→ Problem statement: Here is the task for the records below: repeat exactly the lines from the one with "C := connectedComponentIn (φ '' U) (φ z)" to the one with "is connected, contains", both included, and nothing else.

-- Data to process follows --

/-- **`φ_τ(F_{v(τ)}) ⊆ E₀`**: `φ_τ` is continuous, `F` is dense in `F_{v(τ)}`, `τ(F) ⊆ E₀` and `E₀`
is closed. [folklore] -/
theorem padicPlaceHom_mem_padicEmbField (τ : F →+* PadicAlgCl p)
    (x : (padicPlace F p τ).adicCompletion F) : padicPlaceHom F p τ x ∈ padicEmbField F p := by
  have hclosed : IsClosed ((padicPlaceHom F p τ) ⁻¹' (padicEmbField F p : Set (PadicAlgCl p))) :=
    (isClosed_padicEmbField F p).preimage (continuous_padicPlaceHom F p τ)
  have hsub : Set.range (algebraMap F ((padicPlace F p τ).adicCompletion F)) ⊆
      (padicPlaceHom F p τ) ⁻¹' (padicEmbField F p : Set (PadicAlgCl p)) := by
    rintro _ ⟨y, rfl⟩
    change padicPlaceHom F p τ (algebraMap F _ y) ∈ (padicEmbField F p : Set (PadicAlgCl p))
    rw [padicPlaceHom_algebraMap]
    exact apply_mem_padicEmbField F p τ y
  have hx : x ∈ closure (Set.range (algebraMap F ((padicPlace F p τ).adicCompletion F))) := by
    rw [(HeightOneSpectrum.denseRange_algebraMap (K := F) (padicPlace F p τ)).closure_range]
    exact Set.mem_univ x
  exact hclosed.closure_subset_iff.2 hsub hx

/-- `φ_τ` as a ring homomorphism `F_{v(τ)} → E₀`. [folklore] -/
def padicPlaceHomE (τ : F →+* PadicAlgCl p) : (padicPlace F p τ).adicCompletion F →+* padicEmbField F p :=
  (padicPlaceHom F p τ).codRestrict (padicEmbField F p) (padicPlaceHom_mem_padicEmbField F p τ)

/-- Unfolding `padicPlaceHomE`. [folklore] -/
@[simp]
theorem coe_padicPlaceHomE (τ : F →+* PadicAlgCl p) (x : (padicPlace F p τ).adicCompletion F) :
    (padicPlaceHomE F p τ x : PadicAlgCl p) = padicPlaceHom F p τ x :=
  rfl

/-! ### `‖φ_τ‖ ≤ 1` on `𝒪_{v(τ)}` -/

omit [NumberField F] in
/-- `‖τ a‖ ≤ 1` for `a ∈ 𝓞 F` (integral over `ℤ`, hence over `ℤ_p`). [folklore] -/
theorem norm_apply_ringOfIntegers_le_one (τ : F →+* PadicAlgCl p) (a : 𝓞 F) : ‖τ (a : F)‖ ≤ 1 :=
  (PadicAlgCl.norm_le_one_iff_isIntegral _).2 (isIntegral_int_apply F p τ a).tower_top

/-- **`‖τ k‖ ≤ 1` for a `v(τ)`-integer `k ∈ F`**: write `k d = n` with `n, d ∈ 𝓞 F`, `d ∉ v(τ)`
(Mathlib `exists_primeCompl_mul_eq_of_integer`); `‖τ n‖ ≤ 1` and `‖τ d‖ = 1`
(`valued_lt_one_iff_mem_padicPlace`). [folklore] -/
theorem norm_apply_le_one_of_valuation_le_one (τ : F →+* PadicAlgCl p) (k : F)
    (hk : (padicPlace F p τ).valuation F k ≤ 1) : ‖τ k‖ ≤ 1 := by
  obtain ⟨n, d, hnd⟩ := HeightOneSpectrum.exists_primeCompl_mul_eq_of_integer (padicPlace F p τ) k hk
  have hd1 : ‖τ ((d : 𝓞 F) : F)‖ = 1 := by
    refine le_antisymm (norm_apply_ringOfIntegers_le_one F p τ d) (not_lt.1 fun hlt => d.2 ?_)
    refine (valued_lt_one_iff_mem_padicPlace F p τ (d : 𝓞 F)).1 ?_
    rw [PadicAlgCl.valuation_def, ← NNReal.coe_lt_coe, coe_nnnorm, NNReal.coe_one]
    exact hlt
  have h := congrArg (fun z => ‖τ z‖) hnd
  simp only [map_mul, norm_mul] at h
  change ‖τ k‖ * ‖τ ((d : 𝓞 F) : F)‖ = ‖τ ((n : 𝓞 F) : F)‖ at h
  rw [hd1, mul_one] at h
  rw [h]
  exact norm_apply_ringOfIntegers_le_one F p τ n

-- Data to process concluded --
-- Data to process follows --

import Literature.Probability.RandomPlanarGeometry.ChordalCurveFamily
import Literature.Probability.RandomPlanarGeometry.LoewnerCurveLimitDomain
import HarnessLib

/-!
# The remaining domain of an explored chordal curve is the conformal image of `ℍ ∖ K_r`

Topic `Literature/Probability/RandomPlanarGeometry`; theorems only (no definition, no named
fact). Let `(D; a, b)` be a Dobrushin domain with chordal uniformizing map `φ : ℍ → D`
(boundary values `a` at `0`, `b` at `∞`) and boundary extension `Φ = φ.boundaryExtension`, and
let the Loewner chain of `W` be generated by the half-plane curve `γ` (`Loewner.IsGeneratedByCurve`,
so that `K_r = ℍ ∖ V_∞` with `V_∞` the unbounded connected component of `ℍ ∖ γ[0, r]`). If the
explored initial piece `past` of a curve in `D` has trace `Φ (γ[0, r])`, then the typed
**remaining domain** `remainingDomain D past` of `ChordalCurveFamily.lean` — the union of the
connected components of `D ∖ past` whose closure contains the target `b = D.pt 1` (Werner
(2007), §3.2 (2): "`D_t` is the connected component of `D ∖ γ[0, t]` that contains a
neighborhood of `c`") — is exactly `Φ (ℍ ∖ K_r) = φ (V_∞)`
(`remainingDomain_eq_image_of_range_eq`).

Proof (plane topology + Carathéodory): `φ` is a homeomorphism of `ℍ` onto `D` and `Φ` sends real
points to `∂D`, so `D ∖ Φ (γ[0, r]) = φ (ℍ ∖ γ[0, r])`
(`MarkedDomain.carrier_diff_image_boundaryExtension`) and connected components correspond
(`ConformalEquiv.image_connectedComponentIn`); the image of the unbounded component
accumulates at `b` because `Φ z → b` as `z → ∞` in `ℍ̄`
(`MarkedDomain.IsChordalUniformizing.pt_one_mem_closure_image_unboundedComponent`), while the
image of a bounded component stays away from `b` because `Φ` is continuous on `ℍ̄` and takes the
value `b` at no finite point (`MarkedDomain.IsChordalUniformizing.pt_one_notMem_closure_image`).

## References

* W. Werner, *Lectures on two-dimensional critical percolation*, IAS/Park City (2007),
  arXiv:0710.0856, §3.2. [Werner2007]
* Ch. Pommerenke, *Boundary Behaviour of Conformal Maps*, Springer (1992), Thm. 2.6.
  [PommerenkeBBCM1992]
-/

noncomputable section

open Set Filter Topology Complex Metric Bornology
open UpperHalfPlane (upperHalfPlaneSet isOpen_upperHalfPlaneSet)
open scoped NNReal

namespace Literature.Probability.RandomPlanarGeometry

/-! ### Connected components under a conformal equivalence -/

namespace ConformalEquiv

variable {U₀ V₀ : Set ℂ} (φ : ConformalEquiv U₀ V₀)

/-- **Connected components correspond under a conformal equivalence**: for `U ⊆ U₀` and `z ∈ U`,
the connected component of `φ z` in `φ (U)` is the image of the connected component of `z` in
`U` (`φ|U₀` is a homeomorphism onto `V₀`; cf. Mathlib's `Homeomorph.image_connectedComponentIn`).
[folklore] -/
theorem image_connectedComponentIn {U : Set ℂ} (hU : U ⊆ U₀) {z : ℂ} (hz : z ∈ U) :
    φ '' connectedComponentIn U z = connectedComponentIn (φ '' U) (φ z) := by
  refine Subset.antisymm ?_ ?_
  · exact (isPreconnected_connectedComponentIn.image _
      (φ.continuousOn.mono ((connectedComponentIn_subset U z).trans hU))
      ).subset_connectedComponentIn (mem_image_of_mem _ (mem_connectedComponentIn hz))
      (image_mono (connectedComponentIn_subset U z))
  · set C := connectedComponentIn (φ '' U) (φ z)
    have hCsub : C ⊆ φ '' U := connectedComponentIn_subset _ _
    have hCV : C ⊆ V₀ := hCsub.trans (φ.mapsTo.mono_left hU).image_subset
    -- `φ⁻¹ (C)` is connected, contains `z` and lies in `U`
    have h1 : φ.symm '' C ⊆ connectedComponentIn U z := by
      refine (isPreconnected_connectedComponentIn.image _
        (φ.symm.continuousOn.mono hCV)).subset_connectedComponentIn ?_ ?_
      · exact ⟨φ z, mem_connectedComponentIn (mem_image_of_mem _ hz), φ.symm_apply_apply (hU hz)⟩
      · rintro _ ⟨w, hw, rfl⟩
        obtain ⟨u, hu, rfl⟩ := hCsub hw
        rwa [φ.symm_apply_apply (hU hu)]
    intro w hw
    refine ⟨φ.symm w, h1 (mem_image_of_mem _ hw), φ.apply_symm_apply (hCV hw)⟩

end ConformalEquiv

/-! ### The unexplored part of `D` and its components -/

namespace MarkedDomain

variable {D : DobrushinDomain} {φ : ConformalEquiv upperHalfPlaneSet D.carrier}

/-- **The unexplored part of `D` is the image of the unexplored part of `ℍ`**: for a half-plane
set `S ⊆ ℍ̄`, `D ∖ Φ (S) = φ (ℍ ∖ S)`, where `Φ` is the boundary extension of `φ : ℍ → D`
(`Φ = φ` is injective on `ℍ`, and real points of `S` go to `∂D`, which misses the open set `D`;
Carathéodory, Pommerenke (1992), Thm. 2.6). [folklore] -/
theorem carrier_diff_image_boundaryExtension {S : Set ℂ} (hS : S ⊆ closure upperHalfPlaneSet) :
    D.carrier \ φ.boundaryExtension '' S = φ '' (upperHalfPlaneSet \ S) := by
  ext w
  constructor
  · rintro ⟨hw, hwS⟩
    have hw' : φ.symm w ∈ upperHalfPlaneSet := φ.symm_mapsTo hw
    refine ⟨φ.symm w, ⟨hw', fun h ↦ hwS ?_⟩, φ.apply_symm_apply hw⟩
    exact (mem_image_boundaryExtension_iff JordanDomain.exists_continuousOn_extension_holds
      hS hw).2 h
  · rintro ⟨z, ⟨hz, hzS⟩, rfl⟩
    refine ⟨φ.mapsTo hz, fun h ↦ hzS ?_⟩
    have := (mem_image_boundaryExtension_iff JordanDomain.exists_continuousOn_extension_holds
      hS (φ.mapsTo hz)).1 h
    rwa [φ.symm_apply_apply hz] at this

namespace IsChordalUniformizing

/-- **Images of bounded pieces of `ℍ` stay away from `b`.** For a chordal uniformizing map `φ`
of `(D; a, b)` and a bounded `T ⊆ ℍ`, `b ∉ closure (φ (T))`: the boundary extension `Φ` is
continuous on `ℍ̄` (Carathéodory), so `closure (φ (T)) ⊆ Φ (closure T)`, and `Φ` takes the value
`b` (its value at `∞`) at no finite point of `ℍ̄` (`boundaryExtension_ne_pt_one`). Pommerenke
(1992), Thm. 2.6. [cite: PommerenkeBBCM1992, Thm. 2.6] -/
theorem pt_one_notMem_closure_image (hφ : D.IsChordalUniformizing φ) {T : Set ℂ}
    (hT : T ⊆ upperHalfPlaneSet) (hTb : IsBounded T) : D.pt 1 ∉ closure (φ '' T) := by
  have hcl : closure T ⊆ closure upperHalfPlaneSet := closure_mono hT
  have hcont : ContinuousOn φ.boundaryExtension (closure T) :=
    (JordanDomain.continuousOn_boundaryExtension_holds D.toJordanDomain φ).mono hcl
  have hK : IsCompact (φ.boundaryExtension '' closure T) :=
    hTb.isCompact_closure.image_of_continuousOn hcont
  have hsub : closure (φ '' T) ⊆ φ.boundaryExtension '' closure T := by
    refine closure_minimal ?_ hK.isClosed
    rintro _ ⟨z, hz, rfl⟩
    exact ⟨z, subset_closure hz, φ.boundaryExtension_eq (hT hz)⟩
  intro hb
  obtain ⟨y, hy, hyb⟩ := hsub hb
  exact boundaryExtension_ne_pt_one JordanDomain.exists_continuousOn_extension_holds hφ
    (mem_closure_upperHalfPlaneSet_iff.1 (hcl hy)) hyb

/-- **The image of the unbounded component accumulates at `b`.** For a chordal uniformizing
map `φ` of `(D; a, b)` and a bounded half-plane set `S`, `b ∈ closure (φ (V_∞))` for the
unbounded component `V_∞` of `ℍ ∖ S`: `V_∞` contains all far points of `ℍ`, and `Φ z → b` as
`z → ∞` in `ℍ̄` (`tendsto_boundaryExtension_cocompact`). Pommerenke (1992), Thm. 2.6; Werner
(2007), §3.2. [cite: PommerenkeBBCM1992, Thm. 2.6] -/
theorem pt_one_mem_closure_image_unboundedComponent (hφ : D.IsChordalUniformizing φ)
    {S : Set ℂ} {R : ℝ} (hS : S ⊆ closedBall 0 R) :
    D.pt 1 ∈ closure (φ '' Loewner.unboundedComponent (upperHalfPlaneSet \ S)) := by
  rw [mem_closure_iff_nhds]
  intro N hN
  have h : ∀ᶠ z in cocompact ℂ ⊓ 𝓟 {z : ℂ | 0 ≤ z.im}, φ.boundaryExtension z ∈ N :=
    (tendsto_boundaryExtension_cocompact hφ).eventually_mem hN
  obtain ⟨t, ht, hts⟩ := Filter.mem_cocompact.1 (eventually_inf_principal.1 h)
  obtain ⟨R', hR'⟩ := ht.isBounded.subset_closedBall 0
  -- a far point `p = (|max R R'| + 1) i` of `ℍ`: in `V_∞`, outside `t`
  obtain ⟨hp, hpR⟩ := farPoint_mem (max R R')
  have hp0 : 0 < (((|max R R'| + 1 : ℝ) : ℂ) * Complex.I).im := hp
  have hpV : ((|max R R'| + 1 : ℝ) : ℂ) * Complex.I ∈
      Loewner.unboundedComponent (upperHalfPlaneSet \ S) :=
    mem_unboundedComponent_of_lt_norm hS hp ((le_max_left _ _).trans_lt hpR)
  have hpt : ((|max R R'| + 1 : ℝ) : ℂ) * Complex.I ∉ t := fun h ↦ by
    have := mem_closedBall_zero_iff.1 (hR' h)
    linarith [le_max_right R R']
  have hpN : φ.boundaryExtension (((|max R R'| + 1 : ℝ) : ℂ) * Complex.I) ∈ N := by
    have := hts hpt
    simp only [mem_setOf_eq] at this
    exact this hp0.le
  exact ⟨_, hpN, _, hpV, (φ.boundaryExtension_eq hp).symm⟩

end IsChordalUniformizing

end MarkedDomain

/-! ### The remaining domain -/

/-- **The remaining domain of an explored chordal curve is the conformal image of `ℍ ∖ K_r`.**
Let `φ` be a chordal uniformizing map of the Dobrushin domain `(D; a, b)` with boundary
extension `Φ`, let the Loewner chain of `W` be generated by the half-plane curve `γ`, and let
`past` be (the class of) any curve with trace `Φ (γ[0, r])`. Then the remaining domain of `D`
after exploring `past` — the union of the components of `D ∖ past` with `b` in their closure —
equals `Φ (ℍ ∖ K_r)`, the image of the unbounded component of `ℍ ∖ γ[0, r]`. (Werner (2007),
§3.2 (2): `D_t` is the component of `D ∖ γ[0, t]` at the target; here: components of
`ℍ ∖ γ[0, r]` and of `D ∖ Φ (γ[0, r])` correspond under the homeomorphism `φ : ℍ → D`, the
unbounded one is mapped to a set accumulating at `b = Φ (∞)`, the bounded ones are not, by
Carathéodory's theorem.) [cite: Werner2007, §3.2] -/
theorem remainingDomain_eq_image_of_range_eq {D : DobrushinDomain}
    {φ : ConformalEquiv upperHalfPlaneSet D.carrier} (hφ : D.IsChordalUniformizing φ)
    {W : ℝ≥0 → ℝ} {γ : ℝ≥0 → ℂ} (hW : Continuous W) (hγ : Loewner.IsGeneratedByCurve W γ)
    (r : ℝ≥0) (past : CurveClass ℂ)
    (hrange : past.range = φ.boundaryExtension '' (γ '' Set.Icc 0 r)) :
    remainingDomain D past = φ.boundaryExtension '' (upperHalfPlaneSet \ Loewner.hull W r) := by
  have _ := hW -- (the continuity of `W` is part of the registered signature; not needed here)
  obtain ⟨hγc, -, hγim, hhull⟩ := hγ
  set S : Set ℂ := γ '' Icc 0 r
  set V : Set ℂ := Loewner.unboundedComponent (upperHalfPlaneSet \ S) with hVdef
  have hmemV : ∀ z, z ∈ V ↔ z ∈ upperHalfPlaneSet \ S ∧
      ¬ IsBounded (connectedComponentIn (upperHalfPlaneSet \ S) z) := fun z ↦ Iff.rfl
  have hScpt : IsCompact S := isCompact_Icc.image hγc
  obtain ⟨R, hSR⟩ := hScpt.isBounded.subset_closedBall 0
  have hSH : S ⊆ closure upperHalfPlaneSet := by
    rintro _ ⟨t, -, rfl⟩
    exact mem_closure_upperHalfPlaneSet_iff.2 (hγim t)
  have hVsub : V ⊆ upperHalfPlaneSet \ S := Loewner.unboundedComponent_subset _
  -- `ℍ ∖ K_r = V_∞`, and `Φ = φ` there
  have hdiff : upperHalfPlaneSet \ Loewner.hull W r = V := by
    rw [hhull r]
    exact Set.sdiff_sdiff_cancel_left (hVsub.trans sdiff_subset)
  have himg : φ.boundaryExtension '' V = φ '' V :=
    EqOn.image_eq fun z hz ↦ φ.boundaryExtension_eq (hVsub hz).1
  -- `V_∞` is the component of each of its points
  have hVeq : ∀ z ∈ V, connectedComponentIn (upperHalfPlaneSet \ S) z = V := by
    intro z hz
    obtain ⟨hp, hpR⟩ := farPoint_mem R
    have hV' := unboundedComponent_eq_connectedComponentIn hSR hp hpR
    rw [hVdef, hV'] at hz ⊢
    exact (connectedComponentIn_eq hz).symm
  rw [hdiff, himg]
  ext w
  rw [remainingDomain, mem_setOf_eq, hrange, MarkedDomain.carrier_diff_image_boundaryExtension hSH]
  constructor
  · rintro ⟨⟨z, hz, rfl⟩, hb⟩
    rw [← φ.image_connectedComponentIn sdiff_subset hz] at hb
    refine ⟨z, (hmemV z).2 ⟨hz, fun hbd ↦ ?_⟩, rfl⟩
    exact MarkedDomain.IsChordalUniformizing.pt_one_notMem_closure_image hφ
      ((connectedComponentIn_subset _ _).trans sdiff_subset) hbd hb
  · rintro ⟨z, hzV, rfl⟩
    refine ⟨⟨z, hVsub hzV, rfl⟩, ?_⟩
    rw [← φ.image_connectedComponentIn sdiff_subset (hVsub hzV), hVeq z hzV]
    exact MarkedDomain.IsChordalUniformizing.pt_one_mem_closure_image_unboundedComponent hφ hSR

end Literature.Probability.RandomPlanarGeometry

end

-- Data to process concluded --

→ Exercise result:
  · set C := connectedComponentIn (φ '' U) (φ z)
    have hCsub : C ⊆ φ '' U := connectedComponentIn_subset _ _
    have hCV : C ⊆ V₀ := hCsub.trans (φ.mapsTo.mono_left hU).image_subset
    -- `φ⁻¹ (C)` is connected, contains `z` and lies in `U`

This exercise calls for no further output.